Action item =>
Copy exactly the lines of the data below that run from the line holding "[cite: Markman2025SurveySecant, §11.5" through the line holding "(h3 : ∀ d : ℕ, 0", both ends included.
╔══
import Summits.HodgeConjecture.HodgeConjecture.Theorems.WeilTypeLadderFloorFromLocalAnchor
import Literature.AlgebraicGeometry.HodgeTheory.HyperbolicWeilTypeExistence
import HarnessLib

/-!
# WeilTypeLadder · ON-PATH lemma of the local anchors: `HodgeConjecture → HasLocallyAlgebraicWeilAnchor n d` (all `n ≥ 2`, `d ≥ 1`),
# hence `HodgeConjecture → Markman2025_secantAnchor_locallyAlgebraic_sixfold`; anti-vacuity of the split rungs

b2b cell `hweil` (packet `run/shared/lean/b2b/hodge-weil/`). Prover 2, generation 3. The forward contract of the ladder
("every rung / fact `R` lands with `R_of_HodgeConjecture`") for the local-anchor layer of
`Theorems/WeilTypeLadderLocalAnchor.lean`: there, `hasLocallyAlgebraicWeilAnchor_of_hodgeConjecture` reduced
`HC → HasLocallyAlgebraicWeilAnchor n d` to the EXISTENCE of a hyperbolic anchor `(P, ψ₀, e, a)` with a non-zero
rational Weil class; `Literature/…/HyperbolicWeilTypeExistence.lean` (this seat, proofs only) supplies it for every
`n ≥ 2`, `d ≥ 1` (induction from the Weil surface `E × E` by partner surfaces — the tree's proved
`exists_weilTypeSurface_prod_isHyperbolicWeilType_all_holds` — with hyperbolic ⟹ balanced ⟹ a non-zero rational
`(n,n)` Weil class). Hence:

* `hasLocallyAlgebraicWeilAnchor_of_hodgeConjecture_all : HodgeConjecture → ∀ n ≥ 2, ∀ d ≥ 1, HasLocallyAlgebraicWeilAnchor n d`;
* `markman2025_secantAnchor_locallyAlgebraic_sixfold_of_hodgeConjecture : HodgeConjecture →
  Markman2025_secantAnchor_locallyAlgebraic_sixfold` — the ON-PATH lemma of the claim-fact (it is a CASE of the
  summit: nothing beyond HC is asserted by it);
* ANTI-VACUITY (referee request C6, now kernel-checked): `exists_floorSixfold_instance` / `exists_floorFourfold_instance`
  — the hypothesis bundles of the floor facts F0a (`Markman2025_weilClasses_algebraic_hyperbolicSixfold`: a hyperbolic
  sixfold `(A, φ, e, a)` with a NON-ZERO rational `(3,3)` Weil class) and F1 / R∞ at `n = 2` (a Weil-type FOURFOLD with
  a non-zero rational `(2,2)` Weil class) are INHABITED for every `d ≥ 1`, and likewise `SplitEightfolds` (`n = 4`) and
  `SplitWeilAbelianVarieties` (every `n ≥ 4`): none of the ladder's split statements is vacuous.
* `weilClassesImaginaryQuadratic_of_reach_of_localAnchors` — the TOP of the quadratic ladder from local anchors:
  `weilFamilyReach_hyperbolic` ∧ (`∀ d ≥ 1`, LOCAL(3, 4d)) ∧ (`∀ n ≥ 4, ∀ d ≥ 1`, LOCAL(n, d)) ⟹ R∞
  (`WeilClassesImaginaryQuadratic`: Weil's 1977 question for every imaginary quadratic field, every dimension `2n ≥ 4`
  and EVERY discriminant) — by `weilClassesImaginaryQuadratic_iff_floor_and_split` (R∞ ⟺ F0a ∧ R2, degeneration one
  dimension up) with F0a and R2 from local anchors. So, above Deligne's reach, Weil's question IS the existence of one
  locally algebraic hyperbolic anchor per `(n, d)`, `n ≥ 3`.

No definition; sorry-free. Serves stmt-HodgeConjecture-2524 without closing it.
-/

-- every declaration of this problem lives in `Summit.HodgeConjecture.HodgeConjecture.…` (summit = sub-problem)
set_option linter.dupNamespace false

noncomputable section

open CategoryTheory AlgebraicGeometry

namespace Summit.HodgeConjecture.HodgeConjecture.WeilTypeLadder

open Literature.AlgebraicGeometry Literature.AlgebraicGeometry.Motives
open Literature.AlgebraicGeometry.HodgeTheory
open Literature.AlgebraicTopology.SingularHomology

/-- **ON-PATH: `HodgeConjecture → HasLocallyAlgebraicWeilAnchor n d` for every `n ≥ 2`, `d ≥ 1`.** The anchor
data exist unconditionally (`exists_isHyperbolicWeilType_with_weilClass`); the local clause is automatic under HC
(`hasLocallyAlgebraicWeilAnchor_of_hodgeConjecture`). [folklore] -/
theorem hasLocallyAlgebraicWeilAnchor_of_hodgeConjecture_all (hHC : _root_.HodgeConjecture) (n d : ℕ)
    (hn : 2 ≤ n) (hd : 0 < d) : HasLocallyAlgebraicWeilAnchor n d := by
  obtain ⟨P, ψ₀, e, a, w, hP, hψ₀, ha, ha0, hhyp, hwW, hwr, hw0, -⟩ :=
    exists_isHyperbolicWeilType_with_weilClass n d hn hd
  exact hasLocallyAlgebraicWeilAnchor_of_hodgeConjecture hHC n d ⟨P, ψ₀, e, a, w, hP, hψ₀, ha, ha0, hhyp, hwW, hwr, hw0⟩

/-- **ON-PATH lemma of the claim-fact: `HodgeConjecture → Markman2025_secantAnchor_locallyAlgebraic_sixfold`.** The
local statement at the secant anchor is a CASE of the summit (nothing beyond HC is asserted by the fact).
[cite: Markman2025SecantWeil, §1.5 and Thm. 1.5.1] -/
theorem markman2025_secantAnchor_locallyAlgebraic_sixfold_of_hodgeConjecture (hHC : _root_.HodgeConjecture) :
    Markman2025_secantAnchor_locallyAlgebraic_sixfold :=
  fun d hd => hasLocallyAlgebraicWeilAnchor_of_hodgeConjecture_all hHC 3 d (by norm_num) hd

/-! ### Anti-vacuity of the floor and of the split rungs (referee C6) -/

/-- **F0a is not vacuous**: for every `d ≥ 1` there are a complex abelian SIXFOLD `(A, φ)`, `φ ≫ φ = -d`, smooth
projective, a projective embedding `e` and a rational `a ≠ 0` with `(A, φ)` HYPERBOLIC for `d·e^*a + φ^*e^*a`, and a
NON-ZERO rational `(3,3)` class in `weilClassesOf A φ 3 d` — i.e. every hypothesis of
`Markman2025_weilClasses_algebraic_hyperbolicSixfold` is met with a non-zero class.
[cite: vanGeemen1994HodgeAV, 4.9, Lemma 5.2 and 5.5] -/
theorem exists_floorSixfold_instance (d : ℕ) (hd : 0 < d) :
    ∃ (A : AbelianVariety ℂ) (φ : A ⟶ A) (e : ProjectiveEmbedding A.X)
      (a : complexBetti (projectiveSpace e.n ℂ) 2) (c : complexBetti A.X (2 * 3)),
      A.dim = 2 * 3 ∧ IsSmoothProjective (2 * 3) A.X ∧ φ ≫ φ = -(d • 𝟙 A) ∧ IsRationalClass a ∧ a ≠ 0 ∧
      IsHyperbolicWeilType A φ 3
        ((d : ℂ) • complexBetti.map e.ι 2 a + complexBetti.map φ.hom.hom.hom 2 (complexBetti.map e.ι 2 a)) ∧
      IsRationalClass c ∧ IsOfHodgeType (2 * 3) A.X (2 * 3) 3 3 c ∧ c ∈ weilClassesOf A φ 3 d ∧ c ≠ 0 := by
  obtain ⟨P, ψ₀, e, a, w, hP, hψ₀, ha, ha0, hhyp, hwW, hwr, hw0, hwH⟩ :=
    exists_isHyperbolicWeilType_with_weilClass 3 d (by norm_num) hd
  exact ⟨P, ψ₀, e, a, w, hP, isSmoothProjective_of_dim_eq' hP, hψ₀, ha, ha0, hhyp, hwr, hwH, hwW, hw0⟩

/-- **F1 / R∞ at `n = 2` are not vacuous (the referee's C6 witness)**: for every `d ≥ 1` a Weil-type abelian
FOURFOLD `(A, φ)`, `φ ≫ φ = -d`, with a NON-ZERO rational `(2,2)` class in its Weil plane (in fact a hyperbolic one,
`(E × E) × S`). [cite: vanGeemen1994HodgeAV, 4.9 and 5.5] -/
theorem exists_floorFourfold_instance (d : ℕ) (hd : 0 < d) :
    ∃ (A : AbelianVariety ℂ) (φ : A ⟶ A) (c : complexBetti A.X (2 * 2)),
      A.dim = 2 * 2 ∧ IsSmoothProjective (2 * 2) A.X ∧ φ ≫ φ = -(d • 𝟙 A) ∧
      IsRationalClass c ∧ IsOfHodgeType (2 * 2) A.X (2 * 2) 2 2 c ∧ c ∈ weilClassesOf A φ 2 d ∧ c ≠ 0 := by
  obtain ⟨A, φ, c, hA, hφ, hcr, hcH, hcW, hc0⟩ := exists_weilType_rational_hodge_weilClass 2 d (by norm_num) hd
  exact ⟨A, φ, c, hA, isSmoothProjective_of_dim_eq' hA, hφ, hcr, hcH, hcW, hc0⟩

/-- **The split rungs are not vacuous**: for every `n ≥ 2` and `d ≥ 1` the hypothesis bundle of
`SplitWeilAbelianVarieties` / `SplitEightfolds` / F0a at `(n, d)` — a hyperbolic `(A, φ, e, a)` of dimension `2n` and a
non-zero rational `(n,n)` Weil class — is inhabited. [cite: vanGeemen1994HodgeAV, 4.9, Lemma 5.2 and 5.5] -/
theorem exists_splitRung_instance (n d : ℕ) (hn : 2 ≤ n) (hd : 0 < d) :
    ∃ (A : AbelianVariety ℂ) (φ : A ⟶ A) (e : ProjectiveEmbedding A.X)
      (a : complexBetti (projectiveSpace e.n ℂ) 2) (c : complexBetti A.X (2 * n)),
      A.dim = 2 * n ∧ IsSmoothProjective (2 * n) A.X ∧ φ ≫ φ = -(d • 𝟙 A) ∧ IsRationalClass a ∧ a ≠ 0 ∧
      IsHyperbolicWeilType A φ n
        ((d : ℂ) • complexBetti.map e.ι 2 a + complexBetti.map φ.hom.hom.hom 2 (complexBetti.map e.ι 2 a)) ∧
      IsRationalClass c ∧ IsOfHodgeType (2 * n) A.X (2 * n) n n c ∧ c ∈ weilClassesOf A φ n d ∧ c ≠ 0 := by
  obtain ⟨P, ψ₀, e, a, w, hP, hψ₀, ha, ha0, hhyp, hwW, hwr, hw0, hwH⟩ :=
    exists_isHyperbolicWeilType_with_weilClass n d hn hd
  exact ⟨P, ψ₀, e, a, w, hP, isSmoothProjective_of_dim_eq' hP, hψ₀, ha, ha0, hhyp, hwr, hwH, hwW, hw0⟩

/-! ### The top of the quadratic ladder from local anchors -/

/-- **R∞ (Weil 1977, every imaginary quadratic `K`, every `n ≥ 2`, every discriminant) from Deligne's reach and one
locally algebraic hyperbolic anchor per `(n, d)`, `n ≥ 3`** (`n = 3` at `4d`, Markman's regime): F0a and R2 from the
anchors (`markman2025_hyperbolicSixfold_of_reach_of_localAnchor_four_mul`, `splitWeilAbelianVarieties_of_reach_of_localAnchor`),
then `R∞ ⟺ F0a ∧ R2` (`weilClassesImaginaryQuadratic_iff_floor_and_split`: degeneration to products with Weil surfaces,
Schoen's transfer). [cite: Deligne1982HodgeCycles, proof of Thm. 4.8] [cite: Schoen1998HodgeWeilAddendum, §10 (Proposition)]
[cite: Markman2025SurveySecant, §11.5 Steps 1–2] -/
theorem weilClassesImaginaryQuadratic_of_reach_of_localAnchors (hF : weilFamilyReach_hyperbolic)
    (h3 : ∀ d : ℕ, 0 < d → HasLocallyAlgebraicWeilAnchor 3 (4 * d))
    (h4 : ∀ n : ℕ, 4 ≤ n → ∀ d : ℕ, 0 < d → HasLocallyAlgebraicWeilAnchor n d) :
    WeilClassesImaginaryQuadratic :=
  weilClassesImaginaryQuadratic_iff_floor_and_split.2
    ⟨markman2025_hyperbolicSixfold_of_reach_of_localAnchor_four_mul hF h3,
      splitWeilAbelianVarieties_of_reach_of_localAnchor hF h4⟩

/-- **Conversely, under HC all these local anchors exist** (`hasLocallyAlgebraicWeilAnchor_of_hodgeConjecture_all`), so
the hypothesis bundle of `weilClassesImaginaryQuadratic_of_reach_of_localAnchors` is implied by the summit: the
reduction loses nothing. [folklore] -/
theorem localAnchors_of_hodgeConjecture (hHC : _root_.HodgeConjecture) :
    (∀ d : ℕ, 0 < d → HasLocallyAlgebraicWeilAnchor 3 (4 * d)) ∧
      (∀ n : ℕ, 4 ≤ n → ∀ d : ℕ, 0 < d → HasLocallyAlgebraicWeilAnchor n d) :=
  ⟨fun d hd => hasLocallyAlgebraicWeilAnchor_of_hodgeConjecture_all hHC 3 (4 * d) (by norm_num) (by omega),
    fun n hn d hd => hasLocallyAlgebraicWeilAnchor_of_hodgeConjecture_all hHC n d (by omega) hd⟩

end Summit.HodgeConjecture.HodgeConjecture.WeilTypeLadder

end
╚══
Solved problem =>
[cite: Markman2025SurveySecant, §11.5 Steps 1–2] -/
theorem weilClassesImaginaryQuadratic_of_reach_of_localAnchors (hF : weilFamilyReach_hyperbolic)
    (h3 : ∀ d : ℕ, 0 < d → HasLocallyAlgebraicWeilAnchor 3 (4 * d))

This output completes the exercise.